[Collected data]

import Mathlib
import HarnessLib
import Summits.Schanuel.Schanuel.Theses.AdelicLogSector

/-!
# Line `birth` — BC3 skeleton for the crux `FermatQuotientGenericity` (stmt-Schanuel-7089)

Route `AdelicLogSector` (route-Schanuel-AdelicLogSector), crux (rank 3) GENERICITY:
for distinct primes `ℓ₁,…,ℓ_r` and every nonzero `Q ∈ ℤ[X₁,…,X_r]` there are infinitely many primes `p`
with `Q(q_p(ℓ₁),…,q_p(ℓ_r)) ≢ 0 (mod p)`, `q_p(ℓ) = (ℓ^{p−1} − 1)/p` the Fermat quotient.

Notation (informal; the Lean below is fully unfolded, in the route's own spelling of `q_p`):
* `NZ(Q) := {p prime : Q(q_p ℓ) ≢ 0 (mod p)}` — the non-vanishing set of `Q`;
* for an affine-linear integer form `L = Σ aᵢXᵢ + c` with `a ≠ 0`:
  `Z(L) := {p prime : Σ aᵢ q_p(ℓᵢ) + c ≡ 0 (mod p)}` — a HYPERPLANE EVENT (by Eisenstein's logarithm
  property, route support `FermatQuotientHom`, `Z(Σ aᵢXᵢ)` is the set of Wieferich primes of the rational
  base `Π ℓᵢ^{aᵢ}`);
* a set `E` of primes is THIN if `Σ_{p ∈ E} 1/p < ∞` (Lean: `Summable (E.indicator fun n ↦ 1/n)`), THICK
  otherwise. Thin sets form an ideal containing the finite sets; the set of all primes is thick (Euler,
  `Nat.Primes.not_summable_one_div`).

THE LINE — separate the DEGREE-ONE (Wieferich-type) phenomena from the NONLINEAR generic behaviour, in the
only currency in which the two halves can be glued back at a COMMON prime: an ideal of small sets of primes.
(The naive split "genericity for linear Q" ∧ "genericity for Q without linear factors" does NOT compose —
`NZ(L·R) = NZ(L) ∩ NZ(R)` needs one prime serving both — and its second half absorbs the first by an
auxiliary factor; the route's foreseen split `GenericityDegreeOne → GenericityHigherDegree` has the same
defect: the higher-degree half alone is the crux via `Q ↦ Q²`. Measuring the exceptional sets repairs it.)
* `stub_hyperplaneThin` (OPEN, degree one; abc-flavoured but beyond Silverman): every hyperplane event is
  thin — `Σ_{p ∈ Z(L)} 1/p < ∞` for every affine-linear `L` with `a ≠ 0`. Heuristic: `q_p(ℓ)` behaves like a
  uniform residue, `P(p ∈ Z(L)) ≈ 1/p`, so `E|Z(L) ∩ [1,X]| ≈ log log X` and `E Σ_{Z(L)} 1/p = Σ 1/p² < ∞`;
  data: base-2 Wieferich primes below `4·10¹²` are `{1093, 3511}` (doi:10.1090/s0025-5718-97-00791-6), and the
  refuter's run on this item (evidence `fq_local_1e7.json`) found 0–3 exceptional primes `≤ 10⁷` per form.
  By Eisenstein's homomorphism `Z(Σ aᵢXᵢ)` is the Wieferich set of the rational base `b = Π ℓᵢ^{aᵢ} ≠ ±1`, so
  the stub says "the non-Wieferich primes of every such base have divergent reciprocal sum" and ALONE gives the
  crux for every `Q` that is a product of affine-linear forms — in particular its degree-one rung (open;
  even `∞`-many non-Wieferich primes per base is known only under abc, Silverman1988).
  Why it might fail / why it is hard: no method controls `q_p(ℓ) mod p` for FIXED `ℓ` and varying `p`
  (all known distribution results — Heath-Brown, Shparlinski — fix `p` and vary the base); a thick
  hyperplane event would be a spectacular arithmetic bias but contradicts nothing known.
* `stub_thickOffHyperplanes` (OPEN, the nonlinear content; load-bearing for `deg Q ≥ 2`): for every
  nonzero `Q` there are finitely many hyperplane events `Z(L₁),…,Z(L_m)` such that
  `NZ(Q) ∪ Z(L₁) ∪ … ∪ Z(L_m)` is THICK. For `Q` a product of linear forms this is trivial (take its own
  factors: the union is all large primes); for `Q` with no rational linear factor it says `NZ(Q)` is thick
  modulo hyperplane events — heuristically `NZ(Q)` has relative density one (`P(p ∉ NZ(Q)) ≤ deg Q/p`). The
  first genuinely open instance is the route's 2×2 rung `Q = X₁X₂ − X₃X₄` at `(2,3,5,7)` (no exceptional
  prime `≤ 10⁷`, evidence `fq_local_1e7.json`). Why it might fail: an approximate identity — `Q(q_p ℓ) ≡ 0`
  on a co-thin set of primes off the hyperplane events — i.e. a hidden `p`-derivation-like structure on `ℤ`
  (in `𝔽_q[t]` one has `q_P(f) ≡ c_P · f′/f (mod P)` with `c_P = (t^{|P|} − t)/P ≢ 0`, so the
  Fermat-quotient vector of fixed polynomials is, projectively, the reduction mod `P` of the FIXED vector
  `(ℓᵢ′/ℓᵢ)` and homogeneous genericity fails there as soon as `r ≥ 3` (`trdeg 𝔽_q(t) = 1`); so any proof
  must use the absence of a derivation on `ℤ` — Buium2015's `p`-derivation `δ_p`, whose first digit IS
  `q_p`, is the nearest object, and an `𝔽₁`-style hidden derivation is exactly what would kill the stub).
* Composition (sorry-free, standard axioms): if `Q(q_p ℓ) ≡ 0` for all primes `p ≥ p₀` then `NZ(Q)` is
  finite, hence thin; each `Z(L_j)` is thin by the first stub; a finite union of thin sets is thin
  (`summable_indicator_union_iUnion`, a union bound on indicators) — contradicting the second stub.
  `FermatQuotientGenericity_of : Stmt.stub_hyperplaneThin → Stmt.stub_thickOffHyperplanes →
  FermatQuotientGenericity` is that proof; `FermatQuotientGenericity_proof : FermatQuotientGenericity` plugs in
  the two registered (sorried) stubs and thereby compiler-checks that the `Stmt.` copies agree with them.

Logical position of the stubs. Neither stub is comparable to the crux or to the summit by a cheap
implication (BC3 probes, `maxHeartbeats 400000`: `stub → FermatQuotientGenericity` with the crux name
folded and unfolded, and `stub → Schanuel`, each by `first | exact? | simpa [stub] | (unfold stub; simpa) |
aesop` and again tactic by tactic — all six probes FAIL, 0 successes in 14 tactic runs: `exact?` "could not
close the goal" (→ crux) resp. times out enumerating the tree's `… → Schanuel` lemmas, `simpa` fails, `aesop`
ends "failed to prove the goal after exhaustive search" with `⊢ FermatQuotientGenericity` / `⊢ Schanuel`
open, or the unfolded goals exhaust the heartbeats in `whnf`; files `bc/probes.lean`, `bc/probes2.lean` of
the registrar session, verdicts in its NOTES.md):
`stub_hyperplaneThin` alone yields the crux only for LINEAR `Q` (complement of a thin set of primes is
infinite); `stub_thickOffHyperplanes` alone yields nothing (its escape hatch — the hyperplane events — is
closed only by the first stub); conversely the crux implies neither (both are measure-theoretic
strengthenings of their halves: thin/thick instead of finite/infinite — the price of gluing at a common
prime, and the form in which sieve, moment and averaging methods speak about exceptional primes).
Neither stub mentions `exp`, `log` or transcendence degree, so neither is the summit in costume.

Shape (skeleton audit by-name rule, as in the tree's other `Lines/birth.lean` files):
* `Stmt.stub_…` — the two stub statements as precise `Prop`s, named like the stubs (admissible hypothesis
  heads for the by-name audit of `FermatQuotientGenericity_of`);
* `stub_…` — the same statements, fully unfolded, as sorried theorems (the REGISTERED stubs; `sorry` occurs
  nowhere else: sorry count 2 = stub count);
* `summable_indicator_union_iUnion` — the union bound (sorry-free infrastructure);
* `FermatQuotientGenericity_of` — the composition, real proof; `FermatQuotientGenericity_proof` — the crux BY
  NAME modulo exactly the two registered stubs.
Both stubs are DEF-FREE beyond Mathlib, so each can land as
`Theorems/AdelicLogSectorFermatQuotientGenericity<Stub>.lean` with `--supports stmt-Schanuel-7089`.

Disproof used. None exists: `Cruxes/FermatQuotientGenericity/` had no workfiles (no `Disproof.lean`, no
`Negative/` lemma, no crux ideas) at registration (2026-08-17), so there is no `_false_without_` obstruction
to honour; the item's refuter notes (route-review 2026-08-15) record no identity among Fermat quotients of
fixed bases and a clean cheapest-falsifier run. Hardest stub: `stub_thickOffHyperplanes` (it carries the
2×2 rung); `stub_hyperplaneThin` is the Wieferich-type half.
Sources: Silverman1988; doi:10.1090/s0025-5718-97-00791-6 (Crandall–Dilcher–Pomerance); Buium2015;
Waldschmidt2004; route file `Theses/AdelicLogSector.lean` (items 7089, 7096, 7097).
-/

-- `Summit.<Summit>.<Problem>`: for the single-conjunct summit `Schanuel` the duplicate `Schanuel.Schanuel` is mandated.
set_option linter.dupNamespace false
set_option linter.unusedVariables false

namespace Summit.Schanuel.Schanuel.Cruxes.FermatQuotientGenericity.Birth

open Summit.Schanuel.Schanuel.Theses.AdelicLogSector

/-! ## The two stub statements (`Stmt.stub_*`, named like the registered stubs) -/

/-- STUB 1 statement — HYPERPLANE EVENTS ARE THIN (open; the degree-one / Wieferich-type half).
For distinct primes `ℓᵢ`, an integer vector `a ≠ 0` and `c ∈ ℤ`, the primes `p` with
`Σᵢ aᵢ q_p(ℓᵢ) + c ≡ 0 (mod p)` have convergent reciprocal sum. [Silverman1988,
doi:10.1090/s0025-5718-97-00791-6, Buium2015] -/
def Stmt.stub_hyperplaneThin : Prop :=
  ∀ (r : ℕ) (ℓ : Fin r → ℕ), (∀ i, (ℓ i).Prime) → Function.Injective ℓ →
    ∀ (a : Fin r → ℤ) (c : ℤ), a ≠ 0 →
      Summable ({p : ℕ | p.Prime ∧
          (∑ i, (a i : ZMod p) * ((((ℓ i) ^ (p - 1) - 1) / p : ℕ) : ZMod p)) + (c : ZMod p) = 0}.indicator
        fun n : ℕ => (1 : ℝ) / n)

/-- STUB 2 statement — THICK GENERICITY OFF FINITELY MANY HYPERPLANE EVENTS (open; the nonlinear half,
load-bearing). For distinct primes `ℓᵢ` and a nonzero `Q ∈ ℤ[X]` there are finitely many affine-linear
forms `L_j = Σᵢ a_{ji}Xᵢ + c_j` (`a_j ≠ 0`) such that the primes at which `Q(q_p ℓ) ≢ 0` OR some
`L_j(q_p ℓ) ≡ 0` have divergent reciprocal sum. [Silverman1988, Buium2015, Waldschmidt2004] -/
def Stmt.stub_thickOffHyperplanes : Prop :=
  ∀ (r : ℕ) (ℓ : Fin r → ℕ), (∀ i, (ℓ i).Prime) → Function.Injective ℓ →
    ∀ Q : MvPolynomial (Fin r) ℤ, Q ≠ 0 →
      ∃ (m : ℕ) (a : Fin m → Fin r → ℤ) (c : Fin m → ℤ), (∀ j, a j ≠ 0) ∧
        ¬ Summable (({p : ℕ | p.Prime ∧
              MvPolynomial.aeval (fun i => ((((ℓ i) ^ (p - 1) - 1) / p : ℕ) : ZMod p)) Q ≠ 0} ∪
            ⋃ j : Fin m, {p : ℕ | p.Prime ∧
              (∑ i, (a j i : ZMod p) * ((((ℓ i) ^ (p - 1) - 1) / p : ℕ) : ZMod p)) + (c j : ZMod p) = 0}).indicator
          fun n : ℕ => (1 : ℝ) / n)

/-! ## Registered stubs (the ONLY sorries of this file; statements fully unfolded, registered verbatim) -/

/-- Registered stub 1 = `Stmt.stub_hyperplaneThin`: every hyperplane event
`Z(Σ aᵢXᵢ + c) = {p : Σ aᵢ q_p(ℓᵢ) + c ≡ 0 (mod p)}` (`a ≠ 0`) of the Fermat-quotient vectors of fixed
distinct primes is thin (`Σ_{p ∈ Z} 1/p < ∞`). Open; implies divergence of `Σ 1/p` over the non-Wieferich
primes of every rational base `≠ ±1` (r = 1 rung of the crux; `∞`-many known only under abc). Size L. -/
theorem stub_hyperplaneThin :
    ∀ (r : ℕ) (ℓ : Fin r → ℕ), (∀ i, (ℓ i).Prime) → Function.Injective ℓ →
      ∀ (a : Fin r → ℤ) (c : ℤ), a ≠ 0 →
        Summable ({p : ℕ | p.Prime ∧
            (∑ i, (a i : ZMod p) * ((((ℓ i) ^ (p - 1) - 1) / p : ℕ) : ZMod p)) + (c : ZMod p) = 0}.indicator
          fun n : ℕ => (1 : ℝ) / n) := by
  sorry

/-- Registered stub 2 = `Stmt.stub_thickOffHyperplanes`: for nonzero `Q`, the non-vanishing set `NZ(Q)`
together with finitely many hyperplane events is thick (`Σ 1/p = ∞`). Trivial for products of linear
forms; open for `Q` without rational linear factors (first instance: `X₁X₂ − X₃X₄` at `(2,3,5,7)`).
Size L–XL (it is where the nonlinear crux lives). -/
theorem stub_thickOffHyperplanes :
    ∀ (r : ℕ) (ℓ : Fin r → ℕ), (∀ i, (ℓ i).Prime) → Function.Injective ℓ →
      ∀ Q : MvPolynomial (Fin r) ℤ, Q ≠ 0 →
        ∃ (m : ℕ) (a : Fin m → Fin r → ℤ) (c : Fin m → ℤ), (∀ j, a j ≠ 0) ∧
          ¬ Summable (({p : ℕ | p.Prime ∧
                MvPolynomial.aeval (fun i => ((((ℓ i) ^ (p - 1) - 1) / p : ℕ) : ZMod p)) Q ≠ 0} ∪
              ⋃ j : Fin m, {p : ℕ | p.Prime ∧
                (∑ i, (a j i : ZMod p) * ((((ℓ i) ^ (p - 1) - 1) / p : ℕ) : ZMod p)) +
                  (c j : ZMod p) = 0}).indicator
            fun n : ℕ => (1 : ℝ) / n) := by
  sorry

/-! ## Sorry-free infrastructure: a finite union of thin sets is thin -/

/-- Union bound for reciprocal sums: if `S` and each of finitely many `H j` have convergent `Σ 1/n`, so has
`S ∪ ⋃ j, H j` (indicator of the union ≤ sum of the indicators, values nonnegative). [folklore] -/
theorem summable_indicator_union_iUnion {ι : Type*} [Fintype ι] {S : Set ℕ} {H : ι → Set ℕ}
    (hS : Summable (S.indicator fun n : ℕ => (1 : ℝ) / n))
    (hH : ∀ j, Summable ((H j).indicator fun n : ℕ => (1 : ℝ) / n)) :
    Summable ((S ∪ ⋃ j, H j).indicator fun n : ℕ => (1 : ℝ) / n) := by
  have hf : ∀ k : ℕ, (0 : ℝ) ≤ 1 / (k : ℝ) := fun k => by positivity
  have hsum : Summable (fun n => S.indicator (fun n : ℕ => (1 : ℝ) / n) n +
      ∑ j, (H j).indicator (fun n : ℕ => (1 : ℝ) / n) n) :=
    hS.add (summable_sum fun j _ => hH j)
  refine Summable.of_nonneg_of_le (fun n => Set.indicator_nonneg (fun k _ => hf k) n) (fun n => ?_) hsum
  have h0 : (0 : ℝ) ≤ ∑ j, (H j).indicator (fun n : ℕ => (1 : ℝ) / n) n :=
    Finset.sum_nonneg fun j _ => Set.indicator_nonneg (fun k _ => hf k) n
  have h1 : (0 : ℝ) ≤ S.indicator (fun n : ℕ => (1 : ℝ) / n) n := Set.indicator_nonneg (fun k _ => hf k) n
  by_cases hn : n ∈ S ∪ ⋃ j, H j
  · rw [Set.indicator_of_mem hn]
    rcases hn with hnS | hnH
    · rw [Set.indicator_of_mem hnS]
      linarith
    · rw [Set.mem_iUnion] at hnH
      obtain ⟨j, hj⟩ := hnH
      have hle : (1 : ℝ) / (n : ℝ) ≤ ∑ j', (H j').indicator (fun n : ℕ => (1 : ℝ) / n) n := by
        have key := Finset.single_le_sum (f := fun j' => (H j').indicator (fun n : ℕ => (1 : ℝ) / n) n)
          (fun j' _ => Set.indicator_nonneg (fun k _ => hf k) n) (Finset.mem_univ j)
        simpa [Set.indicator_of_mem hj] using key
      linarith
  · rw [Set.indicator_of_notMem hn]
    linarith

/-! ## The composition: stub statements ⟹ the crux (sorry-free, standard axioms) -/

/-- **The real composition.** From the two stub statements (as named hypotheses) the crux follows: if
`Q(q_p ℓ) ≡ 0 (mod p)` for every prime `p ≥ p₀`, then `NZ(Q) ⊆ {n < p₀}` is finite, hence thin; the
hyperplane events `Z(L_j)` supplied by `stub_thickOffHyperplanes` are thin by `stub_hyperplaneThin`; so
`NZ(Q) ∪ ⋃ⱼ Z(L_j)` is thin (`summable_indicator_union_iUnion`) — contradicting its thickness. [folklore] -/
theorem FermatQuotientGenericity_of :
    Stmt.stub_hyperplaneThin → Stmt.stub_thickOffHyperplanes → FermatQuotientGenericity := by
  intro hThin hThick
  unfold Stmt.stub_hyperplaneThin at hThin
  unfold Stmt.stub_thickOffHyperplanes at hThick
  unfold FermatQuotientGenericity
  intro r ℓ hℓ hinj Q hQ p₀
  by_contra hcon
  -- hcon : ¬ ∃ p, p₀ ≤ p ∧ p.Prime ∧ Q(q_p ℓ) ≠ 0, i.e. Q(q_p ℓ) = 0 for every prime p ≥ p₀
  have hvan : ∀ p : ℕ, p₀ ≤ p → p.Prime →
      MvPolynomial.aeval (fun i => ((((ℓ i) ^ (p - 1) - 1) / p : ℕ) : ZMod p)) Q = 0 := by
    intro p hp hpp
    by_contra hne
    exact hcon ⟨p, hp, hpp, hne⟩
  obtain ⟨m, a, c, ha, hthick⟩ := hThick r ℓ hℓ hinj Q hQ
  apply hthick
  refine summable_indicator_union_iUnion ?_ (fun j => hThin r ℓ hℓ hinj (a j) (c j) (ha j))
  refine summable_of_ne_finset_zero (s := Finset.range p₀) fun n hn => ?_
  rw [Finset.mem_range, not_lt] at hn
  apply Set.indicator_of_notMem
  intro hmem
  exact hmem.2 (hvan n hn hmem.1)

/-- **THE skeleton theorem** — the crux `FermatQuotientGenericity` BY NAME from the two registered stubs
via the sorry-free composition `FermatQuotientGenericity_of` (compiler-checks that the `Stmt.` copies and
the registered stub statements agree; `sorry` enters only through `stub_hyperplaneThin` and
`stub_thickOffHyperplanes`). [folklore] -/
theorem FermatQuotientGenericity_proof : FermatQuotientGenericity :=
  FermatQuotientGenericity_of stub_hyperplaneThin stub_thickOffHyperplanes

end Summit.Schanuel.Schanuel.Cruxes.FermatQuotientGenericity.Birth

### The task
For the string "beyond", search the preceding data and copy every line that includes it.

### Written solution
* `stub_hyperplaneThin` (OPEN, degree one; abc-flavoured but beyond Silverman): every hyperplane event is
Both stubs are DEF-FREE beyond Mathlib, so each can land as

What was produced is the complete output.